This study was supported by Grants PIS09/02603, RD12/0042 (Red de Investigación Cardiovascular), BA11/00067 (to J. Bermejo), and CM12/00273 (to C. Pérez del Villar) from the Instituto de Salud Carlos III, Spain. A. Gonzalez-Mansilla and C. Pérez del Villar were partially supported by grants from the Fundación para Investigación Biomédica Gregorio Marañón, Spain. J. Bermejo, P. Martizez-Legazpi, and J. C. del Álamo were partially supported by National Heart, Lung, and Blood Institute Grant 1R21 HL-108268-01 (to J. C. del Álamo).

DISCLOSURES

No conflicts of interest, financial or otherwise, are declared by the author(s).

AUTHOR CONTRIBUTIONS

Author contributions: J.B., R.Y., J.C.d.A., D.R.-P., and J.C.A. conception and design of research; J.B., R.Y., C.P.d.V., D.R.-P., P.M.-L., Y.B., J.C.A., M.M.D., A.G.-M., A.B., and J.E. performed experiments; J.B., R.Y., C.P.d.V., J.C.d.A., P.M.-L., Y.B., J.C.A., M.M.D., A.G.-M., and A.B. analyzed data; J.B., R.Y., C.P.d.V., J.C.d.A., D.R.-P., P.M.-L., Y.B., J.C.A., and M.M.D. interpreted results of experiments; J.B., P.M.-L., and A.G.-M. prepared figures; J.B., C.P.d.V., and J.E. drafted manuscript; J.B., R.Y., C.P.d.V., J.C.d.A., D.R.-P., P.M.-L., J.C.A., and F.F.-A. edited and revised manuscript; J.B., R.Y., C.P.d.V., J.C.d.A., D.R.-P., P.M.-L., J.C.A., M.M.D., A.G.-M., A.B., J.E., and F.F.-A. approved final version of manuscript.

APPENDIX

Theoretical model.

To date, active and passive mechanical properties can only be completely decoupled by driving nonfilling beats using volume clamp experiments (22, 27, 38, 39). In these experiments, relaxation is typically described using an exponential equation as

$${\text{P}}_{\text{a}(t\text{,V})}=[{\text{P}}_0-{\text{P}}_{\text{p}(\text{V})}]\cdot e^{-t/\tau }$$ (A1)

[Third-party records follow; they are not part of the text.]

/-- **SCHUR'S LEMMA FOR THE ADJOINT REPRESENTATION OF `SU(n)`**: a real bilinear form `B` on `M_n(ℂ)` which on
`𝔰𝔲(n)` is symmetric, positive semi-definite and invariant under `X ↦ e^{tZ} X e^{−tZ}` (`Z ∈ 𝔰𝔲(n)`, `t ∈ ℝ`) is a
non-negative multiple of the Hilbert–Schmidt form there: `B X Y = c·Re tr(XᴴY)` for all `X, Y ∈ 𝔰𝔲(n)`.  Proof: `c` is
the minimum of the Rayleigh quotient `B(X,X)/‖X‖²_HS` on `𝔰𝔲(n) ∖ 0`; the radical of the positive form `B − c·HS` is a
non-zero `Ad`-stable subspace, hence all of `𝔰𝔲(n)` by irreducibility (tree `eq_bot_or_forall_mem_of_forall_conj_exp_mem`).
[cite: Hall2015, Prop. 7.31 and Thm. 3.20 (4)] [cite: Kumar2021, App. A, Def. A.1] -/
theorem exists_eq_mul_hsForm_of_conj_exp_invariant [Nonempty n]
    (B : Matrix n n ℂ →ₗ[ℝ] Matrix n n ℂ →ₗ[ℝ] ℝ)
    (hsymm : ∀ X ∈ MatrixLie.lieSet (Matrix.specialUnitaryGroup n ℂ : Set (Matrix n n ℂ)),
      ∀ Y ∈ MatrixLie.lieSet (Matrix.specialUnitaryGroup n ℂ : Set (Matrix n n ℂ)), B X Y = B Y X)
    (hpos : ∀ X ∈ MatrixLie.lieSet (Matrix.specialUnitaryGroup n ℂ : Set (Matrix n n ℂ)), 0 ≤ B X X)
    (hinv : ∀ Z ∈ MatrixLie.lieSet (Matrix.specialUnitaryGroup n ℂ : Set (Matrix n n ℂ)), ∀ t : ℝ,
      ∀ X ∈ MatrixLie.lieSet (Matrix.specialUnitaryGroup n ℂ : Set (Matrix n n ℂ)),
      ∀ Y ∈ MatrixLie.lieSet (Matrix.specialUnitaryGroup n ℂ : Set (Matrix n n ℂ)),
        B (exp (t • Z) * X * exp (t • (-Z))) (exp (t • Z) * Y * exp (t • (-Z))) = B X Y) :
    ∃ c : ℝ, 0 ≤ c ∧ ∀ X ∈ MatrixLie.lieSet (Matrix.specialUnitaryGroup n ℂ : Set (Matrix n n ℂ)),
      ∀ Y ∈ MatrixLie.lieSet (Matrix.specialUnitaryGroup n ℂ : Set (Matrix n n ℂ)), B X Y = c * hsForm X Y := by
  classical
  have hSU := isClosedUnitaryGroup_specialUnitaryGroup (n := n)
  -- abbreviations: the set `𝔰 = 𝔰𝔲(n)` and the submodule `L` with carrier `𝔰`
  obtain ⟨𝔰, h𝔰⟩ : ∃ 𝔰, MatrixLie.lieSet (Matrix.specialUnitaryGroup n ℂ : Set (Matrix n n ℂ)) = 𝔰 := ⟨_, rfl⟩
  rw [h𝔰] at hsymm hpos hinv ⊢
  let L : Submodule ℝ (Matrix n n ℂ) := MatrixLie.lieAlg hSU
  have hL : ∀ {X}, X ∈ L ↔ X ∈ 𝔰 := fun {X} => by rw [← h𝔰]; rfl
  have hsmul : ∀ {X} (a : ℝ), X ∈ 𝔰 → a • X ∈ 𝔰 := fun a hX => hL.1 (L.smul_mem a (hL.2 hX))
  have hadd : ∀ {X Y}, X ∈ 𝔰 → Y ∈ 𝔰 → X + Y ∈ 𝔰 := fun hX hY => hL.1 (L.add_mem (hL.2 hX) (hL.2 hY))
  have hzero : (0 : Matrix n n ℂ) ∈ 𝔰 := hL.1 L.zero_mem
  -- the degenerate case `𝔰 = 0`
  by_cases hnt : ∃ X ∈ 𝔰, X ≠ 0
  swap
  · push Not at hnt
    refine ⟨0, le_rfl, fun X hX Y hY => ?_⟩
    rw [hnt X hX, map_zero, LinearMap.zero_apply, zero_mul]
  obtain ⟨X₁, hX₁, hX₁0⟩ := hnt
  -- the Rayleigh quotient on the compact set `K = 𝔰 ∩ sphere`
  obtain ⟨K, hK⟩ : ∃ K, 𝔰 ∩ Metric.sphere (0 : Matrix n n ℂ) 1 = K := ⟨_, rfl⟩
  have hKc : IsCompact K := by
    rw [← hK, ← h𝔰]
    exact (isCompact_sphere 0 1).inter_left (MatrixLie.isClosed_lieAlg hSU)
  have hsph : ∀ X ∈ 𝔰, X ≠ 0 → ‖X‖⁻¹ • X ∈ K := fun X hX hX0 => by
    rw [← hK]
    refine ⟨hsmul _ hX, ?_⟩
    rw [mem_sphere_zero_iff_norm, norm_smul, norm_inv, norm_norm, inv_mul_cancel₀ (norm_ne_zero_iff.2 hX0)]
  have hKne : K.Nonempty := ⟨_, hsph X₁ hX₁ hX₁0⟩
  have hK0 : ∀ X ∈ K, X ≠ 0 := fun X hX h0 => by
    rw [← hK] at hX
    have h := hX.2
    rw [h0, mem_sphere_zero_iff_norm, norm_zero] at h
    exact zero_ne_one h
  have hK𝔰 : ∀ X ∈ K, X ∈ 𝔰 := fun X hX => by rw [← hK] at hX; exact hX.1
  have hqc : ContinuousOn (fun X => B X X / hsForm X X) K :=
    ((continuous_bilin_uncurry B).comp (continuous_id.prodMk continuous_id)).continuousOn.div
      continuous_hsForm_self.continuousOn fun X hX => (hsForm_self_pos (hK0 X hX)).ne'
  obtain ⟨X₀, hX₀K, hmin⟩ := hKc.exists_isMinOn hKne hqc
  have hX₀0 : X₀ ≠ 0 := hK0 X₀ hX₀K
  have hX₀ : X₀ ∈ 𝔰 := hK𝔰 X₀ hX₀K
  obtain ⟨c, hc⟩ : ∃ c, B X₀ X₀ / hsForm X₀ X₀ = c := ⟨_, rfl⟩
  have hc0 : 0 ≤ c := hc ▸ div_nonneg (hpos X₀ hX₀) (hsForm_self_nonneg X₀)
  have h00 : B X₀ X₀ = c * hsForm X₀ X₀ := by
    rw [← hc, div_mul_cancel₀ _ (hsForm_self_pos hX₀0).ne']
  -- (i) `c·‖X‖²_HS ≤ B(X, X)` on `𝔰`
  have hge : ∀ X ∈ 𝔰, c * hsForm X X ≤ B X X := by
    intro X hX
    by_cases hX0 : X = 0
    · subst hX0
      simp only [map_zero, (hsForm_self_eq_zero_iff (0 : Matrix n n ℂ)).2 rfl, mul_zero, le_refl]
    · have h := (isMinOn_iff.1 hmin) _ (hsph X hX hX0)
      have hnorm : ‖X‖ ≠ 0 := norm_ne_zero_iff.2 hX0
      have hq : B (‖X‖⁻¹ • X) (‖X‖⁻¹ • X) / hsForm (‖X‖⁻¹ • X) (‖X‖⁻¹ • X) = B X X / hsForm X X := by
        simp only [map_smul, LinearMap.smul_apply, smul_eq_mul, hsForm_smul_left, hsForm_smul_right]
        have hh : hsForm X X ≠ 0 := (hsForm_self_pos hX0).ne'
        field_simp
      rw [hq, hc] at h
      exact (le_div_iff₀ (hsForm_self_pos hX0)).1 h
  -- (ii) the radical `R` of `B − c·HS` inside `𝔰`
  let R : Submodule ℝ (Matrix n n ℂ) :=
    { carrier := {X | X ∈ 𝔰 ∧ ∀ Y ∈ 𝔰, B X Y = c * hsForm X Y}
      add_mem' := fun {X X'} hX hX' => ⟨hadd hX.1 hX'.1, fun Y hY => by
        rw [map_add, LinearMap.add_apply, hX.2 Y hY, hX'.2 Y hY, hsForm_add_left, mul_add]⟩
      zero_mem' := ⟨hzero, fun Y _ => by
        rw [map_zero, LinearMap.zero_apply, hsForm_def, Matrix.conjTranspose_zero, Matrix.zero_mul,
          Matrix.trace_zero, Complex.zero_re, mul_zero]⟩
      smul_mem' := fun a X hX => ⟨hsmul a hX.1, fun Y hY => by
        rw [map_smul, LinearMap.smul_apply, smul_eq_mul, hX.2 Y hY, hsForm_smul_left]; ring⟩ }
  have hRmem : ∀ {X}, X ∈ R ↔ X ∈ 𝔰 ∧ ∀ Y ∈ 𝔰, B X Y = c * hsForm X Y := fun {X} => Iff.rfl
  -- `X₀ ∈ R`: positivity of `B − c·HS` and vanishing at `X₀`
  have hX₀R : X₀ ∈ R := by
    refine hRmem.2 ⟨hX₀, fun Y hY => ?_⟩
    obtain ⟨a, ha⟩ : ∃ a, B X₀ Y - c * hsForm X₀ Y = a := ⟨_, rfl⟩
    obtain ⟨b, hb⟩ : ∃ b, B Y Y - c * hsForm Y Y = b := ⟨_, rfl⟩
    have hb0 : 0 ≤ b := hb ▸ sub_nonneg.2 (hge Y hY)
    have key : ∀ t : ℝ, 0 ≤ 2 * t * a + t ^ 2 * b := by
      intro t
      have h := hge _ (hadd hX₀ (hsmul t hY))
      have e1 : B (X₀ + t • Y) (X₀ + t • Y) = B X₀ X₀ + 2 * t * B X₀ Y + t ^ 2 * B Y Y := by
        simp only [map_add, map_smul, LinearMap.add_apply, LinearMap.smul_apply, smul_eq_mul]
        rw [hsymm Y hY X₀ hX₀]; ring
      have e2 : hsForm (X₀ + t • Y) (X₀ + t • Y) =
          hsForm X₀ X₀ + 2 * t * hsForm X₀ Y + t ^ 2 * hsForm Y Y := by
        rw [hsForm_add_left, hsForm_add_right, hsForm_add_right, hsForm_smul_left, hsForm_smul_left,
          hsForm_smul_right, hsForm_smul_right, hsForm_comm Y X₀]; ring
      rw [e1, e2] at h
      have h' : 2 * t * a + t ^ 2 * b = (B X₀ X₀ + 2 * t * B X₀ Y + t ^ 2 * B Y Y -
          c * (hsForm X₀ X₀ + 2 * t * hsForm X₀ Y + t ^ 2 * hsForm Y Y)) - (B X₀ X₀ - c * hsForm X₀ X₀) := by
        rw [← ha, ← hb]; ring
      have h00' : B X₀ X₀ - c * hsForm X₀ X₀ = 0 := by rw [h00, sub_self]
      rw [h', h00', sub_zero]
      exact sub_nonneg.2 h
    have hb1 : 0 < b + 1 := by linarith
    have h := key (-a / (b + 1))
    have h2 : 2 * (-a / (b + 1)) * a + (-a / (b + 1)) ^ 2 * b = -(a ^ 2 * (b + 2)) / (b + 1) ^ 2 := by
      field_simp; ring
    rw [h2] at h
    have h3 : 0 ≤ -(a ^ 2 * (b + 2)) := by
      have h4 := mul_nonneg h (le_of_lt (pow_pos hb1 2))
      rwa [div_mul_cancel₀ _ (pow_pos hb1 2).ne'] at h4
    have ha0 : a = 0 := by nlinarith [sq_nonneg a]
    rw [← sub_eq_zero, ha, ha0]
  -- `R` is `Ad(e^{tZ})`-stable
  have hRinv : ∀ Z : Matrix n n ℂ, Zᴴ = -Z → Z.trace = 0 → ∀ (t : ℝ), ∀ w ∈ R,
      exp (t • Z) * w * exp (t • (-Z)) ∈ R := by
    intro Z hZ hZtr t w hw
    obtain ⟨hw𝔰, hwR⟩ := hRmem.1 hw
    have hZ𝔰 : Z ∈ 𝔰 := h𝔰 ▸ mem_lieSet_specialUnitaryGroup_iff.2 ⟨hZ, hZtr⟩
    have hnZ𝔰 : -Z ∈ 𝔰 := by simpa using hsmul (-1) hZ𝔰
    obtain ⟨U, hU⟩ : ∃ U, exp (t • Z) = U := ⟨_, rfl⟩
    obtain ⟨V, hV⟩ : ∃ V, exp (t • (-Z)) = V := ⟨_, rfl⟩
    have hUstar : Uᴴ = V := by
      rw [← hU, ← hV, ← Matrix.star_eq_conjTranspose, star_exp_smul_of_conjTranspose_eq_neg hZ]
    have hVstar : Vᴴ = U := by rw [← hUstar, Matrix.conjTranspose_conjTranspose]
    have hZ' : Z ∈ MatrixLie.lieSet (Matrix.specialUnitaryGroup n ℂ : Set (Matrix n n ℂ)) := by
      rw [h𝔰]; exact hZ𝔰
    have hnZ' : -Z ∈ MatrixLie.lieSet (Matrix.specialUnitaryGroup n ℂ : Set (Matrix n n ℂ)) := by
      rw [h𝔰]; exact hnZ𝔰
    have hUS : U ∈ (Matrix.specialUnitaryGroup n ℂ : Set (Matrix n n ℂ)) := hU ▸ hZ' t
    have hVS : V ∈ (Matrix.specialUnitaryGroup n ℂ : Set (Matrix n n ℂ)) := hV ▸ hnZ' t
    have hVU : V * U = 1 := by rw [← hUstar]; exact hSU.star_mul_self hUS
    have hUV : U * V = 1 := by rw [← hUstar]; exact hSU.mul_star_self hUS
    have hconjU : ∀ X ∈ 𝔰, U * X * V ∈ 𝔰 := fun X hX => by
      have h := hL.1 (MatrixLie.conj_mem_lieAlg hSU hUS (hL.2 hX))
      rwa [hSU.inv_eq_star hUS, hUstar] at h
    have hconjV : ∀ X ∈ 𝔰, V * X * U ∈ 𝔰 := fun X hX => by
      have h := hL.1 (MatrixLie.conj_mem_lieAlg hSU hVS (hL.2 hX))
      rwa [hSU.inv_eq_star hVS, hVstar] at h
    rw [hU, hV]
    refine hRmem.2 ⟨hconjU w hw𝔰, fun Y hY => ?_⟩
    have e : Y = U * (V * Y * U) * V := by
      have h1 : U * (V * Y * U) * V = U * V * Y * (U * V) := by simp only [Matrix.mul_assoc]
      rw [h1, hUV, Matrix.one_mul, Matrix.mul_one]
    have hinv' := hinv Z hZ𝔰 t w hw𝔰 (V * Y * U) (hconjV Y hY)
    rw [hU, hV] at hinv'
    calc B (U * w * V) Y = B (U * w * V) (U * (V * Y * U) * V) := by rw [← e]
      _ = B w (V * Y * U) := hinv'
      _ = c * hsForm w (V * Y * U) := hwR _ (hconjV Y hY)
      _ = c * hsForm (U * w * Uᴴ) (U * (V * Y * U) * Uᴴ) := by
          rw [hsForm_conj_of_conjTranspose_mul_self (by rw [hUstar]; exact hVU)]
      _ = c * hsForm (U * w * V) Y := by rw [hUstar, ← e]
  -- irreducibility
  have hle : ∀ X ∈ R, Xᴴ = -X ∧ X.trace = 0 := fun X hX =>
    mem_lieSet_specialUnitaryGroup_iff.1 (h𝔰 ▸ (hRmem.1 hX).1)
  rcases eq_bot_or_forall_mem_of_forall_conj_exp_mem R hle hRinv with hbot | htop
  · exact absurd ((Submodule.mem_bot ℝ).1 (hbot ▸ hX₀R)) hX₀0
  · refine ⟨c, hc0, fun X hX Y hY => ?_⟩
    obtain ⟨hX', htr⟩ := mem_lieSet_specialUnitaryGroup_iff.1 (h𝔰 ▸ hX :)
    exact (hRmem.1 (htop X hX' htr)).2 Y hY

where P_a designates active relaxation pressure, P₀ measures LV pressure at the onset of diastole, P_p designates passive pressure, t is diastolic time measured from end systole to mitral valve closing, and τ is the time constant of LV relaxation. Passive mechanical diastolic properties are governed by a piecewise PV logarithmic relationship. The elastic restoring pressure generated when volume V < V₀ is modeled by

$${\text{P}}_{\text{p}(\text{V}<{\text{V}}_{\text{0}})}=S_{-}\cdot \log \frac{{\text{V}}_{(\text{V}<{\text{V}}_0)}-{\text{V}}_{\text{d}}}{{\text{V}}_0-{\text{V}}_{\text{d}}}$$ (A2)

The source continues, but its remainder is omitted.